Serenade - I hadn't seen it in a while so how wonderful to be reminded of the beauty, drama, musicality and inventiveness of the piece - so many heart stopping moments and images. The corps looked wonderful. I loved Ashley Bouder (Russian Girl). Her clarity of movement and dynamic qualities made it seem as if she was truly carried by the music. The other principals were Krohn, Janie Taylor, la Cour and Jonathan Stafford. All were good except, well I guess I just don't get Janie Taylor. To me she just looks kind of weak and gets through things OK. Nevertheless the main thing is that I feel in love with the ballet all over again.

Kammermusik No. 2- I saw it years ago, but had little memory of it. I really enjoyed the performance. Mearns &Reichlin started in displaced unity. One a beat behind the other doing fast, precise, often angular movement.

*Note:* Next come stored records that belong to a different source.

/-! ## (o52-C) the body -/

/-- **(open″)≤3 BODY AT A MONOMIAL-TYPE (height-one / divisorial) POSITION for the pair of record `(iotaFlatT, jFlatT)`.**
Position: `k` perfect, `A` of finite type over `k`, `𝔪` a prime with `A_𝔪` regular of dimension `≤ 3`, and `F/1 = v · gⁿ` in
`A_𝔪` with `v` a unit, `g ∈ 𝔪 ∖ 𝔪²`, `n ≥ 2`.  Conclusion: the literal ∃-body of `JOpenPresentationForallSingLE 3 p iotaFlatT jFlatT`
at `(A, 𝔪, F)` — some `h ∉ 𝔪` and `N = 1`, `U = ![u]`, `W = ![1]` (`u ∈ A` a numerator of `g`), `U` in `𝔪 A_𝔪` with independent
differential, such that at every prime `𝔮 ∌ h` of local dimension `≤ 3`: `u ∈ 𝔮 ↔ (F ∈ 𝔪_{A_𝔮}² ∧ iotaFlatT (A_𝔮) F = iotaFlatT (A_𝔪) F)`
and then `jFlatT (A_𝔮) F m = (u)^m A_𝔮` for every `m`. [OURS · L1 W4.3 · (o52-C)] -/
theorem jOpenPresentationLE_body_monomial
    (k : Type) [Field k] [PerfectField k] (A : Type) [CommRing A] [Algebra k A] [Algebra.FiniteType k A]
    (𝔪 : Ideal A) [𝔪.IsPrime] [IsRegularLocalRing (Localization.AtPrime 𝔪)]
    (hdim𝔪 : ringKrullDim (Localization.AtPrime 𝔪) ≤ 3) (F : A)
    {v g : Localization.AtPrime 𝔪} (hv : IsUnit v) (hg : g ∈ maximalIdeal (Localization.AtPrime 𝔪))
    (hg2 : g ∉ maximalIdeal (Localization.AtPrime 𝔪) ^ 2) {n : ℕ} (hn : 2 ≤ n)
    (hF : algebraMap A (Localization.AtPrime 𝔪) F = v * g ^ n) :
    ∃ h : A, h ∉ 𝔪 ∧ ∃ (N : ℕ) (U : Fin N → A) (W : Fin N → ℕ), (∀ i, 0 < W i) ∧
      (∃ hU : ∀ i, algebraMap A (Localization.AtPrime 𝔪) (U i) ∈ maximalIdeal (Localization.AtPrime 𝔪),
        LinearIndependent (ResidueField (Localization.AtPrime 𝔪))
          (fun i => ((maximalIdeal (Localization.AtPrime 𝔪)).toCotangent ⟨_, hU i⟩ :
            CotangentSpace (Localization.AtPrime 𝔪)))) ∧
      ∀ (𝔮 : Ideal A) [𝔮.IsPrime], h ∉ 𝔮 → ringKrullDim (Localization.AtPrime 𝔮) ≤ 3 →
        ((∀ i, U i ∈ 𝔮) ↔
          (algebraMap A (Localization.AtPrime 𝔮) F ∈ (maximalIdeal (Localization.AtPrime 𝔮)) ^ 2 ∧
            iotaFlatT (Localization.AtPrime 𝔮) (algebraMap A (Localization.AtPrime 𝔮) F) =
              iotaFlatT (Localization.AtPrime 𝔪) (algebraMap A (Localization.AtPrime 𝔪) F))) ∧
        ((∀ i, U i ∈ 𝔮) → ∀ m : ℕ,
          jFlatT (Localization.AtPrime 𝔮) (algebraMap A (Localization.AtPrime 𝔮) F) m =
            (weightedMonomialIdeal U W m).map (algebraMap A (Localization.AtPrime 𝔮))) := by
  classical
  haveI : IsNoetherianRing A := Algebra.FiniteType.isNoetherianRing k A
  haveI := isDomain_of_isRegularLocalRing (Localization.AtPrime 𝔪)
  have hn0 : 0 < n := by omega
  -- STEP 0: a numerator `u ∈ A` of `g`: `g · s/1 = u/1`, so `u/1` is again a regular parameter and `F/1 = v₁ (u/1)ⁿ`
  obtain ⟨⟨u, s⟩, hus⟩ := IsLocalization.surj 𝔪.primeCompl g
  simp only at hus
  have hsunit : IsUnit (algebraMap A (Localization.AtPrime 𝔪) (s : A)) := IsLocalization.map_units (Localization.AtPrime 𝔪) s
  have hu𝔪 : algebraMap A (Localization.AtPrime 𝔪) u ∈ maximalIdeal (Localization.AtPrime 𝔪) := by rw [← hus]; exact Ideal.mul_mem_right _ _ hg
  have hu2 : algebraMap A (Localization.AtPrime 𝔪) u ∉ maximalIdeal (Localization.AtPrime 𝔪) ^ 2 := by
    rw [← hus, mul_comm]
    exact fun h => hg2 ((Ideal.unit_mul_mem_iff_mem _ hsunit).mp h)
  obtain ⟨v₁, hv₁, hFu⟩ : ∃ v₁ : (Localization.AtPrime 𝔪), IsUnit v₁ ∧ algebraMap A (Localization.AtPrime 𝔪) F = v₁ * algebraMap A (Localization.AtPrime 𝔪) u ^ n := by
    refine eq_unit_mul_of_mul_eq (hsunit.pow n) hv ?_
    rw [hF, ← hus, mul_pow]; ring
  have huunit : ¬ IsUnit (algebraMap A (Localization.AtPrime 𝔪) u) := fun h => IsLocalRing.notMem_maximalIdeal.mpr h hu𝔪
  have hu0 : algebraMap A (Localization.AtPrime 𝔪) u ≠ 0 := fun h => hu2 (by rw [h]; exact Ideal.zero_mem _)
  -- STEP 1: an `A`-level equation `c t F = c a uⁿ` with `c, t, a ∉ 𝔪` (clearing the denominator of `v₁ = a/t`)
  obtain ⟨⟨a, t⟩, hat⟩ := IsLocalization.surj 𝔪.primeCompl v₁
  simp only at hat
  have htunit : IsUnit (algebraMap A (Localization.AtPrime 𝔪) (t : A)) := IsLocalization.map_units (Localization.AtPrime 𝔪) t
  have ha𝔪 : a ∉ 𝔪 := by
    have hau : IsUnit (algebraMap A (Localization.AtPrime 𝔪) a) := by rw [← hat]; exact hv₁.mul htunit
    exact fun h => (IsLocalization.AtPrime.isUnit_to_map_iff (Localization.AtPrime 𝔪) 𝔪 a).mp hau h
  have heqA : algebraMap A (Localization.AtPrime 𝔪) ((t : A) * F) = algebraMap A (Localization.AtPrime 𝔪) (a * u ^ n) := by
    rw [map_mul, map_mul, map_pow, hFu, ← hat]; ring
  obtain ⟨c, hc⟩ := (IsLocalization.eq_iff_exists 𝔪.primeCompl (Localization.AtPrime 𝔪)).mp heqA
  -- STEP 2: the height-one centre `𝔭 = (u/1) ∩ A`
  have huprime : Prime (algebraMap A (Localization.AtPrime 𝔪) u) := IsRegularLocalRing.prime_of_not_mem_sq hu𝔪 hu2
  haveI hPL : (Ideal.span {algebraMap A (Localization.AtPrime 𝔪) u}).IsPrime := (Ideal.span_singleton_prime hu0).mpr huprime
  set 𝔭 : Ideal A := (Ideal.span {algebraMap A (Localization.AtPrime 𝔪) u}).comap (algebraMap A (Localization.AtPrime 𝔪)) with h𝔭
  haveI : 𝔭.IsPrime := Ideal.IsPrime.comap _
  have hu𝔭 : u ∈ 𝔭 := Ideal.mem_comap.mpr (Ideal.mem_span_singleton_self _)
  have h𝔭𝔪 : 𝔭 ≤ 𝔪 := by
    intro x hx
    by_contra hx𝔪
    have hxu : IsUnit (algebraMap A (Localization.AtPrime 𝔪) x) := IsLocalization.map_units (Localization.AtPrime 𝔪) (⟨x, hx𝔪⟩ : 𝔪.primeCompl)
    exact hPL.ne_top (Ideal.eq_top_of_isUnit_mem _ (Ideal.mem_comap.mp hx) hxu)
  have h𝔭map : 𝔭.map (algebraMap A (Localization.AtPrime 𝔪)) = Ideal.span {algebraMap A (Localization.AtPrime 𝔪) u} := by
    rw [h𝔭, ← Ideal.under_def]; exact IsLocalization.map_under 𝔪.primeCompl (Localization.AtPrime 𝔪) _
  have hdim𝔭 : ringKrullDim (Localization.AtPrime 𝔭) ≤ 2 := by
    rw [IsLocalization.AtPrime.ringKrullDim_eq_height 𝔭 (Localization.AtPrime 𝔭), h𝔭, ← Ideal.under_def,
      IsLocalization.height_under 𝔪.primeCompl]
    exact (WithBot.coe_le_coe.mpr (Ideal.height_span_singleton_le_one huunit)).trans (by decide)
  -- the single vector `![u]`
  have hU𝔪 : ∀ i, algebraMap A (Localization.AtPrime 𝔪) ((![u] : Fin 1 → A) i) ∈ maximalIdeal (Localization.AtPrime 𝔪) := fun i => by fin_cases i; exact hu𝔪
  have hli𝔪 : LinearIndependent (ResidueField (Localization.AtPrime 𝔪)) (fun i => (maximalIdeal (Localization.AtPrime 𝔪)).toCotangent ⟨algebraMap A (Localization.AtPrime 𝔪) ((![u] : Fin 1 → A) i), hU𝔪 i⟩) := by
    rw [linearIndependent_unique_iff]
    intro h
    exact hu2 ((Ideal.toCotangent_eq_zero _ _).mp h)
  have hrange : Set.range (![u] : Fin 1 → A) = {u} := by ext y; simp [eq_comm]
  have hU𝔭 : (Ideal.span (Set.range (![u] : Fin 1 → A))).map (algebraMap A (Localization.AtPrime 𝔪)) = 𝔭.map (algebraMap A (Localization.AtPrime 𝔪)) := by
    rw [hrange, h𝔭map, Ideal.map_span, Set.image_singleton]
  have h2 : (2 : Ordinal) ≤ iotaOrd (Localization.AtPrime 𝔪) (algebraMap A (Localization.AtPrime 𝔪) F) := by
    rw [(letters_of_eq_unit_mul_pow (Localization.AtPrime 𝔪) hdim𝔪 hv₁ hu𝔪 hu2 hn0 hFu).1]
    exact_mod_cast hn
  -- STEP 3: regularity of `A_𝔮` and `u/1 ∈ 𝔪_𝔮 ∖ 𝔪_𝔮²` spread from `𝔪`; the bridge `V(u) = V(𝔭)` near `𝔪`
  obtain ⟨f, hf𝔪, hspread⟩ := exists_notMem_forall_linearIndependent_toCotangent k 𝔪 (![u] : Fin 1 → A) hU𝔪 hli𝔪
  obtain ⟨hb, hhb, hbridge⟩ := StratumIff.exists_forall_le_iff_comap_le 𝔪 (Ideal.span {u})
  have hcomap : ((Ideal.span {u}).map (algebraMap A (Localization.AtPrime 𝔪))).comap (algebraMap A (Localization.AtPrime 𝔪)) = 𝔭 := by
    rw [Ideal.map_span, Set.image_singleton]
  -- at `𝔮 ∈ V(u) ∩ D(c t a f)` of dimension ≤ 3: `A_𝔮` regular, `u/1` a regular parameter, `F/1 = (unit) (u/1)ⁿ`
  have hlocal : ∀ (𝔮 : Ideal A) [𝔮.IsPrime], ((c : A) * t * a * f) ∉ 𝔮 → u ∈ 𝔮 →
      IsRegularLocalRing (Localization.AtPrime 𝔮) ∧
      algebraMap A (Localization.AtPrime 𝔮) u ∈ maximalIdeal (Localization.AtPrime 𝔮) ∧
      algebraMap A (Localization.AtPrime 𝔮) u ∉ maximalIdeal (Localization.AtPrime 𝔮) ^ 2 ∧
      ∃ w : Localization.AtPrime 𝔮, IsUnit w ∧
        algebraMap A (Localization.AtPrime 𝔮) F = w * algebraMap A (Localization.AtPrime 𝔮) u ^ n := by
    intro 𝔮 _ hh𝔮 hu𝔮
    have hc𝔮 : (c : A) ∉ 𝔮 := fun h => hh𝔮 (Ideal.mul_mem_right _ _ (Ideal.mul_mem_right _ _ (Ideal.mul_mem_right _ _ h)))
    have ht𝔮 : (t : A) ∉ 𝔮 := fun h => hh𝔮 (Ideal.mul_mem_right _ _ (Ideal.mul_mem_right _ _ (Ideal.mul_mem_left _ _ h)))
    have ha𝔮 : a ∉ 𝔮 := fun h => hh𝔮 (Ideal.mul_mem_right _ _ (Ideal.mul_mem_left _ _ h))
    have hf𝔮 : f ∉ 𝔮 := fun h => hh𝔮 (Ideal.mul_mem_left _ _ h)
    obtain ⟨hreg, hU𝔮, hli𝔮⟩ := hspread 𝔮 hf𝔮 (fun i => by fin_cases i; exact hu𝔮)
    have hu𝔮' := hU𝔮 0
    have hu𝔮2 : algebraMap A (Localization.AtPrime 𝔮) u ∉ maximalIdeal (Localization.AtPrime 𝔮) ^ 2 := by
      intro h
      rw [linearIndependent_unique_iff] at hli𝔮
      exact hli𝔮 ((Ideal.toCotangent_eq_zero _ _).mpr h)
    refine ⟨hreg, hu𝔮', hu𝔮2, ?_⟩
    have hunit : ∀ x : A, x ∉ 𝔮 → IsUnit (algebraMap A (Localization.AtPrime 𝔮) x) := fun x hx =>
      IsLocalization.map_units (Localization.AtPrime 𝔮) (⟨x, hx⟩ : 𝔮.primeCompl)
    refine eq_unit_mul_of_mul_eq ((hunit _ hc𝔮).mul (hunit _ ht𝔮)) ((hunit _ hc𝔮).mul (hunit _ ha𝔮)) ?_
    have := congr_arg (algebraMap A (Localization.AtPrime 𝔮)) hc
    simp only [map_mul, map_pow] at this
    linear_combination this
  -- STEP 4: the engine
  have key := jOpenPresentation_body_flat_of_stratumIff k A 𝔪 hdim𝔪 F h2 𝔭 h𝔭𝔪 hdim𝔭 ![u] ![1] hU𝔭 hU𝔪 hli𝔪
    (h₀ := (c : A) * t * a * f) ?hh0 ?hpres (h₁ := (c : A) * t * a * f * hb) ?hh1 ?hiff
  case hh0 =>
    -- `c t a f ∉ 𝔪`
    intro hm
    rcases Ideal.IsPrime.mem_or_mem ‹𝔪.IsPrime› hm with hm | hm
    · rcases Ideal.IsPrime.mem_or_mem ‹𝔪.IsPrime› hm with hm | hm
      · rcases Ideal.IsPrime.mem_or_mem ‹𝔪.IsPrime› hm with hm | hm
        · exact c.2 hm
        · exact t.2 hm
      · exact ha𝔪 hm
    · exact hf𝔪 hm
  case hpres =>
    -- (J-PRES): the `jContact`-cylinder over `𝔭 A_𝔮 = (u) A_𝔮` is `(u)^m`
    intro 𝔮 _ hh𝔮 h𝔭𝔮 hdim𝔮 hreg _ m
    haveI := hreg
    obtain ⟨-, hu𝔮, hu𝔮2, w, hw, hFw⟩ := hlocal 𝔮 hh𝔮 (h𝔭𝔮 hu𝔭)
    haveI := isDomain_of_isRegularLocalRing (Localization.AtPrime 𝔮)
    haveI := isPrime_map_atPrime_of_le 𝔭 𝔮 h𝔭𝔮
    have hprime𝔮 : Prime (algebraMap A (Localization.AtPrime 𝔮) u) := IsRegularLocalRing.prime_of_not_mem_sq hu𝔮 hu𝔮2
    haveI : (Ideal.span {algebraMap A (Localization.AtPrime 𝔮) u}).IsPrime :=
      (Ideal.span_singleton_prime hprime𝔮.ne_zero).mpr hprime𝔮
    have heq := map_atPrime_eq_span_of_height_one 𝔪 u huunit 𝔮 h𝔭𝔮 hu𝔮 hu𝔮2
    have hF0 : algebraMap A (Localization.AtPrime 𝔮) F ≠ 0 := by
      rw [hFw]; exact mul_ne_zero hw.ne_zero (pow_ne_zero n hprime𝔮.ne_zero)
    have hFu𝔮 : algebraMap A (Localization.AtPrime 𝔮) F ∈ Ideal.span {algebraMap A (Localization.AtPrime 𝔮) u} := by
      rw [hFw]; exact Ideal.mul_mem_left _ _ (Ideal.pow_mem_of_mem _ (Ideal.mem_span_singleton_self _) n hn0)
    rw [← cylinderAt_localization jContact jContact_isoInvariant A 𝔭 𝔮 h𝔭𝔮 F m, cylinderAt_congr jContact _ heq _ m,
      cylinderAt_def, JFlatEssSmooth.cylinder_comap_eq_pow_of_height_one _ _ hu𝔮 hu𝔮2 _ hF0 hFu𝔮 m,
      show (![1] : Fin 1 → ℕ) = fun _ => 1 from funext fun i => by fin_cases i; rfl,
      Theorems.weightedMonomialIdeal_one_eq_pow, Ideal.map_pow, Ideal.map_span, hrange, Set.image_singleton]
  case hh1 =>
    -- `c t a f hb ∉ 𝔪`
    intro hm
    rcases Ideal.IsPrime.mem_or_mem ‹𝔪.IsPrime› hm with hm | hm
    · rcases Ideal.IsPrime.mem_or_mem ‹𝔪.IsPrime› hm with hm | hm
      · rcases Ideal.IsPrime.mem_or_mem ‹𝔪.IsPrime› hm with hm | hm
        · rcases Ideal.IsPrime.mem_or_mem ‹𝔪.IsPrime› hm with hm | hm
          · exact c.2 hm
          · exact t.2 hm
        · exact ha𝔪 hm
      · exact hf𝔪 hm
    · exact hhb hm
  case hiff =>
    -- (ι₀-IFF) on `D(c t a f hb) ∩ {dim ≤ 3}`
    intro 𝔮 _ hh𝔮 hdim𝔮
    have hh𝔮' : (c : A) * t * a * f ∉ 𝔮 := fun h => hh𝔮 (Ideal.mul_mem_right _ _ h)
    have hhb𝔮 : hb ∉ 𝔮 := fun h => hh𝔮 (Ideal.mul_mem_left _ _ h)
    have hbr : u ∈ 𝔮 ↔ 𝔭 ≤ 𝔮 := by
      rw [← Ideal.span_singleton_le_iff_mem, hbridge 𝔮 hhb𝔮, hcomap]
    constructor
    · intro h𝔭𝔮
      obtain ⟨hreg, hu𝔮, hu𝔮2, w, hw, hFw⟩ := hlocal 𝔮 hh𝔮' (h𝔭𝔮 hu𝔭)
      haveI := hreg
      refine ⟨?_, iotaOrdEpsTau_eq_of_eq_unit_mul_pow _ _ hdim𝔮 hdim𝔪 hw hu𝔮 hu𝔮2 hv₁ hu𝔪 hu2 hn0 hFw hFu⟩
      rw [hFw]
      exact Ideal.mul_mem_left _ _ (Ideal.pow_le_pow_right hn (Ideal.pow_mem_pow hu𝔮 n))
    · rintro ⟨hF2, -⟩
      rw [← hbr]
      by_contra hu𝔮
      have huu : IsUnit (algebraMap A (Localization.AtPrime 𝔮) u) :=
        IsLocalization.map_units (Localization.AtPrime 𝔮) (⟨u, hu𝔮⟩ : 𝔮.primeCompl)
      have hc𝔮 : (c : A) ∉ 𝔮 := fun h => hh𝔮' (Ideal.mul_mem_right _ _ (Ideal.mul_mem_right _ _ (Ideal.mul_mem_right _ _ h)))
      have ha𝔮 : a ∉ 𝔮 := fun h => hh𝔮' (Ideal.mul_mem_right _ _ (Ideal.mul_mem_left _ _ h))
      have ht𝔮 : (t : A) ∉ 𝔮 := fun h => hh𝔮' (Ideal.mul_mem_right _ _ (Ideal.mul_mem_right _ _ (Ideal.mul_mem_left _ _ h)))
      have hunit : ∀ x : A, x ∉ 𝔮 → IsUnit (algebraMap A (Localization.AtPrime 𝔮) x) := fun x hx =>
        IsLocalization.map_units (Localization.AtPrime 𝔮) (⟨x, hx⟩ : 𝔮.primeCompl)
      obtain ⟨w, hw, hFw⟩ : ∃ w : Localization.AtPrime 𝔮, IsUnit w ∧
          algebraMap A (Localization.AtPrime 𝔮) F = w * algebraMap A (Localization.AtPrime 𝔮) u ^ n := by
        refine eq_unit_mul_of_mul_eq ((hunit _ hc𝔮).mul (hunit _ ht𝔮)) ((hunit _ hc𝔮).mul (hunit _ ha𝔮)) ?_
        have := congr_arg (algebraMap A (Localization.AtPrime 𝔮)) hc
        simp only [map_mul, map_pow] at this
        linear_combination this
      have hFunit : IsUnit (algebraMap A (Localization.AtPrime 𝔮) F) := by rw [hFw]; exact hw.mul (huu.pow n)
      exact IsLocalRing.notMem_maximalIdeal.mpr hFunit (Ideal.pow_le_self two_ne_zero hF2)
  -- conclusion
  obtain ⟨h, hh, H⟩ := key
  exact ⟨h, hh, 1, ![u], ![1], fun i => by fin_cases i; exact Nat.one_pos, ⟨hU𝔪, hli𝔪⟩,
    fun 𝔮 _ hh𝔮 hdim𝔮 => H 𝔮 hh𝔮 hdim𝔮⟩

They have such different movement qualities that Reichlin repeating the movement Mearns had just done was the same but different, like a musician playing a musical phrase and then bringing out a different nuance in the repeat. The group sections with the corps of 8 men also required speed, sharp precision and tremendous physical awareness. I realized that Balanchine choreographed this in 1978 when he was 74, the same year he did Ballo della Regina. They are very different pieces, but is seems to me he might have been experimenting with pushing speed and precision in ballet technique.

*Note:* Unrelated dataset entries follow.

namespace Summit.HubbardSuperconductivity.HubbardSuperconductivity.Theorems.EngineV8

set_option linter.dupNamespace false -- summit = problem name (single-conjunct summit), D-0017

open Classical
open Real Finset Literature.MathematicalPhysics.QuantumLattice Literature.Probability.LatticeModels GrassmannAlgebra
open Literature.Probability.LatticeModels.BattleFederbush
open Literature.MathematicalPhysics.QuantumLattice.FermiRG
open Summit.HubbardSuperconductivity.HubbardSuperconductivity.Theorems.KLProgrammeLegKernels
open Summit.HubbardSuperconductivity.HubbardSuperconductivity.Theorems.KLRegimeSplit
open Summit.HubbardSuperconductivity.HubbardSuperconductivity.Theorems.KLRegimeWick
open Summit.HubbardSuperconductivity.HubbardSuperconductivity.Theorems.TorusFourierL2
open Summit.HubbardSuperconductivity.HubbardSuperconductivity.Theorems.DispersionFlow

variable {L M : ℕ} [NeZero L] [NeZero M]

Tsch pas de deux with Tiler Peck & Joaquin De Luz. I have seen this many times with many great dancers. IMO this was the best I've ever seen (my husband agreed). The musical phrasing in the pas made the piece new again. De Luz has a way of presenting the ballerina that is both nobel and warm. Peck is a complete ballerina. She combines speed with a very lyrical quality. She is musical, imaginative, dances with abandon and has a virtuoso technique. De Luz gave us huge jumps, beautiful multiple turns, and all of the other "tricks" with a relaxed and even sunny nobility. They have become 2 of my favorite dancers.

Firebird - Maria Kowroski is goddess like in her looks and body. For me her performance had no power or magic. I'm going to try to see Bouder do it!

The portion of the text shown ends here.